ここは日蓮宗の本山で、洛中法華二十一ヶ寺本山のひとつなのです。室町時代の創建で、この場所には、豊臣秀吉によって、二条衣棚のそばから移転し、4回目の移転になります。
実は、その少し前の時代、この寺は織田信長の京都における宿所で、信長は上洛した折、なんと18回もここに宿泊。本能寺は3回宿泊して、その最後が「本能寺の変」になりました。信長の異変を知るや、その子、信忠はここから光秀を討つために移動し、戦死します。
「え~もし信長が、いつものようにここに宿泊してたら本能寺の変は起きなかったのかも…。でも妙覺寺の変になってたかなぁ~?」とミモロ。
ともかく両寺院とも日蓮宗のお寺です。京都では、天文年間、宗派間の紛争が激しく、日蓮宗は、かつて天台宗の比叡山の宗従らに洛中二十一本山がことごとく焼き討ちされた歴史が。一方信長は、比叡山を焼き討ちしました。そう考えると、信長が京都の宿所として安心して過ごせるのは、再建された日蓮宗のお寺だったことが伺えます。
さて、まずは参拝しましょう。
受付で800円の拝観料を納め、中へと進みます。
お寺には、数人の参拝者…「はい、とてもゆっくりおすごしいただけますよ~」と受付の方。
「へぇ~中庭も立派だね~」
そして拝観順路に従ってお座敷へ。
窓からは、外の緑がまるで絵のように見えます。
そこには、この寺で信長によって行われた茶会の料理を再現した写真も展示されていました。
「わ~ご馳走がいっぱい~それにすごくヘルシーな感じ~きっと美味しかったね~」とじっと見つめるミモロです。
別の座敷には、お寺の様子を案内するビデオが…ここは休憩室で、椅子も用意されていました。
さぁ、庭を拝見しましょう。
「うわ~広いお庭なんだ~」と、ミモロの目の前に緑の世界が広がります。
緑の苔が地面を埋め尽くし、そして楓の木が新緑の葉を茂らせる、まさに緑の世界です。
「法姿園」と名付けられた庭で、そばの説明書によると、「日蓮宗の庭は特に定義がなく、いわゆる紅葉を植えただけの「自然庭園」です」と。
あるがままの姿を素晴らしいという教えに通じるそう。
禅宗の枯山水庭園や浄土宗の西方浄土を表す庭園のように、そこにある石や木をいろいろなものに見立てるのではなく、ただその姿を見ればいいということでしょう。
ミモロもしばらくその庭に向かいます。
「新緑がキレイだね~風が気持ちいいね~」だれも周りにいないことを確認し、そっとマスクを外し、深く息を吸い込みます。
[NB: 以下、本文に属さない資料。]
import Mathlib
import Summits.Ventures.HSemireg.LineLawCommonRoot
import Summits.Ventures.HSemireg.LineLawGeneralCapture

/-!
# LINE LAW — THEOREM A′ «⇐» ASSEMBLED: the simple law implies every weight is captured at ONE common root, for
# `m ≡ 1 (mod 4)`, `m < 0` squarefree, one class per genus (ENGINE-W code B, #B23)

LINE-LAW-THEOREMS-B.md §3, THEOREM A′ (sufficiency): under hypothesis (H) = one class per genus for discriminant `4m`
(`h(4m) = 2^{μ−1}`), a weight line passing the SIMPLE LAW at `T` — every quotient `n_j = T∕c_j` is the norm of a primitive
element of `ℤ[√m]` (`n_j > 0`) AND the even `n_j` obey PROPOSITION 2's 2-ADIC RULE (all of ONE 2-adic valuation `e`) — is
reached at `T`.  By THEOREM CF⁶ (by value, as everywhere in this index) «reached» means: primitive `z_j` with `N z_j = n_j` and ONE
integer `A` with `z_j ∣ A − √m` for all `j`.  This file proves exactly that conclusion:
* `lineLaw_sufficiency_one_mod_four` — `m < 0` squarefree, `m ≡ 1 (mod 4)`, `h(4m) = 2^{μ−1}`; a finite list of quotients `n`, each
  `n = x² − m y² > 0` with `x, y` coprime; all even `n` exactly divisible by the same `2^e`.  THEN some integer `A` admits, for
  every listed `n`, a primitive `z ∈ ℤ√m` with `N z = n` and `z ∣ A − √m`.
Assembly: STEP 1 (one `A` for all weights) = `LineLawCommonRoot.exists_common_root` (k = 324: `m` is a square modulo every `n`,
hence modulo their lcm) + the 2-adic adjustment of §3 STEP 1 made explicit (`adjust_not_dvd`: for `m ≡ 1 (mod 8)`, `e ≥ 3`, replacing
`A` by `A + 2^{e−1}·M′` with `M′` the odd part of `∏ n` keeps every divisibility and makes `v₂(A² − m) = e` EXACTLY, so every even
weight's cofactor `k = (A² − m)∕n` is odd; for `m ≡ 5 (mod 8)` an odd `A` has `v₂(A² − m) = 2 = e` automatically —
`norm_two_adic`: an even primitive norm has `x, y` odd and `n ≡ 1 − m (mod 8)`); then STEPS 2–4 = #B22
`LineLawGeneralCapture.capture_one_mod_four_of_parity` weight by weight.  So THEOREM A′ «⇐» is kernel modulo THEOREM CF⁶ by value
(the reading of «reached»), exactly like THEOREM A (`LineLawRamifiedCapture.lineLaw_sufficiency`, k = 331).
Honest framing: integer ∕ `ℤ√m` arithmetic only; Mukai vectors and lattices elsewhere, not objects; nothing here says that HC,
HC_CM or HC_AV holds.
-/

namespace Summit.Ventures.HSemireg.LineLawOneModFourSufficiency

open Zsqrtd
open Literature.NumberTheory.QuadraticFields (BinaryQuadraticForm.classNumber)
open Literature.NumberTheory.QuadraticFields.BinaryQuadraticForm (assignedCharCount)
open Summit.Ventures.HSemireg.LineLawCommonRoot (exists_common_root)
open Summit.Ventures.HSemireg.LineLawPrincipalGenus (exists_root_of_primitive_rep root_of_congr)
open Summit.Ventures.HSemireg.LineLawGeneralCapture (capture_one_mod_four_of_parity)

/-! ## 2-adic facts -/

/-- `8 ∣ x² − 1` for odd `x`. -/
theorem eight_dvd_sq_sub_one {x : ℤ} (hx : Odd x) : (8 : ℤ) ∣ x ^ 2 - 1 := by
  obtain ⟨t, rfl⟩ := hx
  obtain ⟨u, hu⟩ := Int.even_mul_succ_self t
  exact ⟨u, by linear_combination 4 * hu⟩

/-- **An even primitive norm for odd `m`: both coordinates are odd and `n ≡ 1 − m (mod 8)`.** -/
theorem norm_two_adic {m n x y : ℤ} (hm : Odd m) (hrep : x ^ 2 - m * y ^ 2 = n) (hxy : IsCoprime x y) (hn : 2 ∣ n) :
    Odd x ∧ Odd y ∧ (8 : ℤ) ∣ n - (1 - m) := by
  have hm2 : ¬ (2 : ℤ) ∣ m := by
    rw [← even_iff_two_dvd]; exact Int.not_even_iff_odd.2 hm
  have h2u : ¬ IsUnit (2 : ℤ) := by
    rw [Int.isUnit_iff]; omega
  have hx : Odd x := by
    rw [← Int.not_even_iff_odd, even_iff_two_dvd]
    intro h2x
    have h1 : (2 : ℤ) ∣ m * y ^ 2 := by
      have e : m * y ^ 2 = x ^ 2 - n := by linear_combination -hrep
      rw [e]; exact dvd_sub (dvd_pow h2x two_ne_zero) hn
    have h2y : (2 : ℤ) ∣ y := Int.prime_two.dvd_of_dvd_pow ((Int.prime_two.dvd_or_dvd h1).resolve_left hm2)
    exact h2u (hxy.isUnit_of_dvd' h2x h2y)
  have hy : Odd y := by
    rw [← Int.not_even_iff_odd, even_iff_two_dvd]
    intro h2y
    have h1 : (2 : ℤ) ∣ x ^ 2 := by
      have e : x ^ 2 = n + m * y ^ 2 := by linear_combination hrep
      rw [e]; exact dvd_add hn (dvd_mul_of_dvd_right (dvd_pow h2y two_ne_zero) _)
    exact h2u (hxy.isUnit_of_dvd' (Int.prime_two.dvd_of_dvd_pow h1) h2y)
  refine ⟨hx, hy, ?_⟩
  obtain ⟨a, ha⟩ := eight_dvd_sq_sub_one hx
  obtain ⟨b, hb⟩ := eight_dvd_sq_sub_one hy
  exact ⟨a - m * b, by linear_combination -hrep + ha - m * hb⟩

/-- **Exact 2-adic valuation of an even primitive norm**: `2^e ‖ n` forces `e ≥ 3` if `m ≡ 1 (mod 8)` and `e = 2` if
`m ≡ 5 (mod 8)` (PROPOSITION 2's values). -/
theorem two_adic_exponent {m n x y : ℤ} {e : ℕ} (hrep : x ^ 2 - m * y ^ 2 = n) (hxy : IsCoprime x y) (hn : 2 ∣ n)
    (he : (2 : ℤ) ^ e ∣ n) (he' : ¬ (2 : ℤ) ^ (e + 1) ∣ n) :
    (m % 8 = 1 → 3 ≤ e) ∧ (m % 8 = 5 → e = 2) := by
  constructor
  · intro h1
    have hm : Odd m := by rw [Int.odd_iff]; omega
    obtain ⟨c, hc⟩ := (norm_two_adic hm hrep hxy hn).2.2
    have h8 : (8 : ℤ) ∣ n := Int.dvd_of_emod_eq_zero (by omega)
    by_contra hlt
    exact he' ((pow_dvd_pow 2 (show e + 1 ≤ 3 by omega)).trans (by norm_num; exact h8))
  · intro h5
    have hm : Odd m := by rw [Int.odd_iff]; omega
    obtain ⟨c, hc⟩ := (norm_two_adic hm hrep hxy hn).2.2
    have h4 : (4 : ℤ) ∣ n := Int.dvd_of_emod_eq_zero (by omega)
    have h8 : ¬ (8 : ℤ) ∣ n := by
      rintro ⟨d, hd⟩; omega
    have hle : e ≤ 2 := by
      by_contra hlt
      exact h8 ((pow_dvd_pow 2 (show 3 ≤ e by omega)).trans he |> fun h => by norm_num at h; exact h)
    have hge : 2 ≤ e := by
      by_contra hlt
      exact he' ((pow_dvd_pow 2 (show e + 1 ≤ 2 by omega)).trans (by norm_num; exact h4))
    omega

/-- **The 2-adic adjustment of §3 STEP 1** (`e = e' + 3 ≥ 3`): for odd `A₀`, odd `M'` and `2^{e+1} ∣ A₀² − m`, the shifted root
`A = A₀ + 2^{e−1}·M'` has `2^e ∣ A² − m` and `2^{e+1} ∤ A² − m` (since `A² − m = (A₀² − m) + 2^e·A₀M' + 2^{2e−2}·M'²`). -/
theorem adjust_not_dvd {m A₀ M' : ℤ} {e' : ℕ} (hA : Odd A₀) (hM : Odd M') (h0 : (2 : ℤ) ^ (e' + 4) ∣ A₀ ^ 2 - m) :
    (2 : ℤ) ^ (e' + 3) ∣ (A₀ + 2 ^ (e' + 2) * M') ^ 2 - m ∧
      ¬ (2 : ℤ) ^ (e' + 4) ∣ (A₀ + 2 ^ (e' + 2) * M') ^ 2 - m := by
  have expand : (A₀ + 2 ^ (e' + 2) * M') ^ 2 - m =
      (A₀ ^ 2 - m) + 2 ^ (e' + 3) * (A₀ * M') + 2 ^ (e' + 4) * (2 ^ e' * M' ^ 2) := by ring
  obtain ⟨q, hq⟩ := h0
  rw [expand, hq]
  constructor
  · refine dvd_add (dvd_add (Dvd.intro (2 * q) (by ring)) (Dvd.intro _ rfl)) (Dvd.intro (2 * (2 ^ e' * M' ^ 2)) (by ring))
  · rintro ⟨r, hr⟩
    have h2 : (2 : ℤ) ^ (e' + 3) * (A₀ * M') = 2 ^ (e' + 3) * (2 * (r - q - 2 ^ e' * M' ^ 2)) := by
      linear_combination hr
    have h3 := mul_left_cancel₀ (pow_ne_zero _ (two_ne_zero : (2 : ℤ) ≠ 0)) h2
    obtain ⟨t, ht⟩ := hA.mul hM
    rw [ht] at h3
    generalize 2 ^ e' * M' ^ 2 = Q at h3
    omega

/-! ## THEOREM A′ «⇐» -/

/-- **THEOREM A′, sufficiency, for `m ≡ 1 (mod 4)`** (LINE-LAW-THEOREMS-B §3; `m < 0` squarefree, one class per genus for `4m`):
if every listed quotient `n` is a primitive norm `x² − m y² > 0` and all EVEN quotients are exactly divisible by the same power `2^e`
(PROPOSITION 2's 2-ADIC RULE — nothing is asked of `e`; `two_adic_exponent` shows `e ≥ 3` resp. `e = 2` is forced), then ONE integer `A`
serves every quotient: each `n` is the norm of a primitive `z ∈ ℤ√m` dividing `A − √m`.  With THEOREM CF⁶ (by value) this is «the line
is reached at `T`».  STEP 1 = `LineLawCommonRoot.exists_common_root` (324) + `adjust_not_dvd`; STEPS 2–4 = #B22
`capture_one_mod_four_of_parity` per weight. -/
theorem lineLaw_sufficiency_one_mod_four {m : ℤ} (hm : m < 0) (hm4 : m % 4 = 1) (hsq : Squarefree m)
    (hh : BinaryQuadraticForm.classNumber (4 * m) = 2 ^ (assignedCharCount (4 * m) - 1))
    (ns : List ℕ) (hrep : ∀ n ∈ ns, 0 < n ∧ ∃ x y : ℤ, x ^ 2 - m * y ^ 2 = n ∧ IsCoprime x y)
    (e : ℕ) (h2 : ∀ n ∈ ns, 2 ∣ n → 2 ^ e ∣ n ∧ ¬ 2 ^ (e + 1) ∣ n) :
    ∃ A : ℤ, ∀ n ∈ ns, ∃ z : ℤ√m, z.norm = n ∧ z ∣ (⟨A, -1⟩ : ℤ√m) ∧ IsCoprime z.re z.im := by
  -- STEP 1a: a common root `A₀` (324)
  have hroot : ∀ n ∈ ns, 0 < n ∧ ∃ A : ℤ, (n : ℤ) ∣ A ^ 2 - m := by
    intro n hn
    obtain ⟨hpos, x, y, hxyn, hxy⟩ := hrep n hn
    obtain ⟨A, hA⟩ := exists_root_of_primitive_rep m hxy
    exact ⟨hpos, A, by rwa [hxyn] at hA⟩
  obtain ⟨A₀, hA₀⟩ := exists_common_root ns hroot
  -- the capture (#B22) at any root `A` at which no even quotient has an even cofactor
  have finish : ∀ A : ℤ, (∀ n ∈ ns, (n : ℤ) ∣ A ^ 2 - m) → (∀ n ∈ ns, 2 ∣ n → ¬ (2 : ℤ) ^ (e + 1) ∣ A ^ 2 - m) →
      ∀ n ∈ ns, ∃ z : ℤ√m, z.norm = n ∧ z ∣ (⟨A, -1⟩ : ℤ√m) ∧ IsCoprime z.re z.im := by
    intro A hA hodd n hn
    obtain ⟨hpos, x, y, hxyn, hxy⟩ := hrep n hn
    obtain ⟨k, hk⟩ := hA n hn
    have hk' : A ^ 2 - n * k = m := by linear_combination hk
    refine capture_one_mod_four_of_parity hm hm4 hsq hh (by exact_mod_cast hpos) hk' hxyn hxy ?_
    by_cases hn2 : 2 ∣ n
    · right
      rw [← Int.not_even_iff_odd, even_iff_two_dvd]
      rintro ⟨k', rfl⟩
      obtain ⟨n', hn'⟩ := (h2 n hn hn2).1
      refine hodd n hn hn2 ⟨n' * k', ?_⟩
      rw [hk, hn']; push_cast; ring
    · left
      exact (Int.odd_coe_nat n).2 (Nat.odd_iff.2 (by omega))
  by_cases hev : ∃ n ∈ ns, 2 ∣ n
  swap
  · exact ⟨A₀, finish A₀ hA₀ (fun n hn hn2 => (hev ⟨n, hn, hn2⟩).elim)⟩
  obtain ⟨n₀, hn₀, hn₀2⟩ := hev
  obtain ⟨-, x₀, y₀, hrep₀, hxy₀⟩ := hrep n₀ hn₀
  obtain ⟨he₀, he₀'⟩ := h2 n₀ hn₀ hn₀2
  have hc2 : (2 : ℤ) ∣ (n₀ : ℤ) := by exact_mod_cast hn₀2
  have hce : (2 : ℤ) ^ e ∣ (n₀ : ℤ) := by exact_mod_cast he₀
  have hce' : ¬ (2 : ℤ) ^ (e + 1) ∣ (n₀ : ℤ) := fun h => he₀' (by exact_mod_cast h)
  obtain ⟨h1, h5⟩ := two_adic_exponent hrep₀ hxy₀ hc2 hce hce'
  -- `A₀` is odd
  have hA₀odd : Odd A₀ := by
    rw [← Int.not_even_iff_odd, even_iff_two_dvd]
    intro h2A
    have h := dvd_sub (dvd_pow h2A two_ne_zero) (hc2.trans (hA₀ n₀ hn₀))
    rw [sub_sub_cancel] at h
    omega
  have hm8 : m % 8 = 1 ∨ m % 8 = 5 := by omega
  rcases hm8 with h1' | h5'
  · -- `m ≡ 1 (mod 8)`: `e ≥ 3`; adjust `A₀` if `2^{e+1} ∣ A₀² − m`
    obtain ⟨e', rfl⟩ : ∃ e', e = e' + 3 := ⟨e - 3, by have := h1 h1'; omega⟩
    by_cases hdiv : (2 : ℤ) ^ (e' + 3 + 1) ∣ A₀ ^ 2 - m
    swap
    · exact ⟨A₀, finish A₀ hA₀ (fun n _ _ => hdiv)⟩
    -- the odd part `M'` of `∏ n`
    have hM0 : ns.prod ≠ 0 := List.prod_ne_zero (fun h => (lt_irrefl 0) (hrep 0 h).1)
    set M' : ℕ := ordCompl[2] ns.prod with hM'def
    have hM'odd : ¬ 2 ∣ M' := Nat.not_dvd_ordCompl Nat.prime_two hM0
    have hsplit : ordProj[2] ns.prod * M' = ns.prod := Nat.ordProj_mul_ordCompl_eq_self _ _
    have hdvdM' : ∀ d : ℕ, ¬ 2 ∣ d → d ∣ ns.prod → d ∣ M' := by
      intro d hd hdM
      have hcop : Nat.Coprime d (ordProj[2] ns.prod) :=
        (Nat.coprime_two_right.2 (Nat.odd_iff.2 (by omega))).pow_right _
      rw [← hsplit, mul_comm] at hdM
      exact hcop.dvd_of_dvd_mul_right hdM
    have hM'oddZ : Odd (M' : ℤ) := (Int.odd_coe_nat M').2 (Nat.odd_iff.2 (by omega))
    obtain ⟨hA2, hA2'⟩ := adjust_not_dvd (m := m) hA₀odd hM'oddZ hdiv
    set A : ℤ := A₀ + 2 ^ (e' + 2) * (M' : ℤ) with hAdef
    have hAA₀ : (M' : ℤ) ∣ A - A₀ := ⟨2 ^ (e' + 2), by rw [hAdef]; ring⟩
    refine ⟨A, finish A (fun n hn => ?_) (fun n _ _ => hA2')⟩
    have hnM : n ∣ ns.prod := List.dvd_prod hn
    by_cases hn2 : 2 ∣ n
    · obtain ⟨n', hn'⟩ := (h2 n hn hn2).1
      have hn'odd : ¬ 2 ∣ n' := fun h =>
        (h2 n hn hn2).2 (by rw [hn', pow_succ]; exact mul_dvd_mul_left _ h)
      have hn'M' : n' ∣ M' := hdvdM' n' hn'odd ((Dvd.intro_left _ hn'.symm).trans hnM)
      have hodd_part : (n' : ℤ) ∣ A ^ 2 - m :=
        root_of_congr ((Int.natCast_dvd_natCast.2 hn'M').trans hAA₀)
          ((Int.natCast_dvd_natCast.2 (Dvd.intro_left _ hn'.symm)).trans (hA₀ n hn))
      have hcop : IsCoprime ((2 : ℤ) ^ (e' + 3)) (n' : ℤ) := by
        have h : Nat.Coprime (2 ^ (e' + 3)) n' := (Nat.coprime_two_left.2 (Nat.odd_iff.2 (by omega))).pow_left _
        exact_mod_cast Nat.isCoprime_iff_coprime.2 h
      rw [hn']; push_cast
      exact hcop.mul_dvd hA2 hodd_part
    · exact root_of_congr ((Int.natCast_dvd_natCast.2 (hdvdM' n hn2 hnM)).trans hAA₀) (hA₀ n hn)
  · -- `m ≡ 5 (mod 8)`: `e = 2` and `v₂(A₀² − m) = 2` for the odd `A₀`
    have he2 := h5 h5'
    subst he2
    refine ⟨A₀, finish A₀ hA₀ (fun n _ _ => ?_)⟩
    obtain ⟨c, hc⟩ := eight_dvd_sq_sub_one hA₀odd
    rintro ⟨d, hd⟩
    norm_num at hd
    omega

/-- **Instance in numbers (`m = −7`, `h(−28) = 1 = 2^{μ−1}`)**: the even quotients `8 = 1 + 7`, `56 = 49 + 7`, `88 = 81 + 7` (all
`2³‖`, `e = 3`) share the root `A = 343` with ODD cofactors `14707, 2101, 1337` — the situation the theorem produces (a root with an
even cofactor, e.g. `A = 35`: `35² + 7 = 1232 = 8·154`, is repaired by the shift of `adjust_not_dvd`); and the capture of `8` there:
`(1 + √−7)(42 − 43√−7) = 343 − √−7`. -/
example : (343 : ℤ) ^ 2 - (-7) = 8 * 14707 ∧ (343 : ℤ) ^ 2 - (-7) = 56 * 2101 ∧ (343 : ℤ) ^ 2 - (-7) = 88 * 1337 ∧
    (35 : ℤ) ^ 2 - (-7) = 8 * 154 ∧ (⟨1, 1⟩ : ℤ√(-7)) * ⟨42, -43⟩ = ⟨343, -1⟩ := by
  refine ⟨by norm_num, by norm_num, by norm_num, by norm_num, by ext <;> simp⟩

end Summit.Ventures.HSemireg.LineLawOneModFourSufficiency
「ここにいると、コロナで大変な世の中が嘘みたい…別世界だね~」と、だれもいないお寺で心を鎮めるミモロです。
この新緑の特別拝観は5月31日まで。
そして次の特別拝観は、秋の紅葉シーズンだそう。「秋になったら、また来よう~そのころは、きっとコロナも収束してるね~」と、それを期待するミモロです。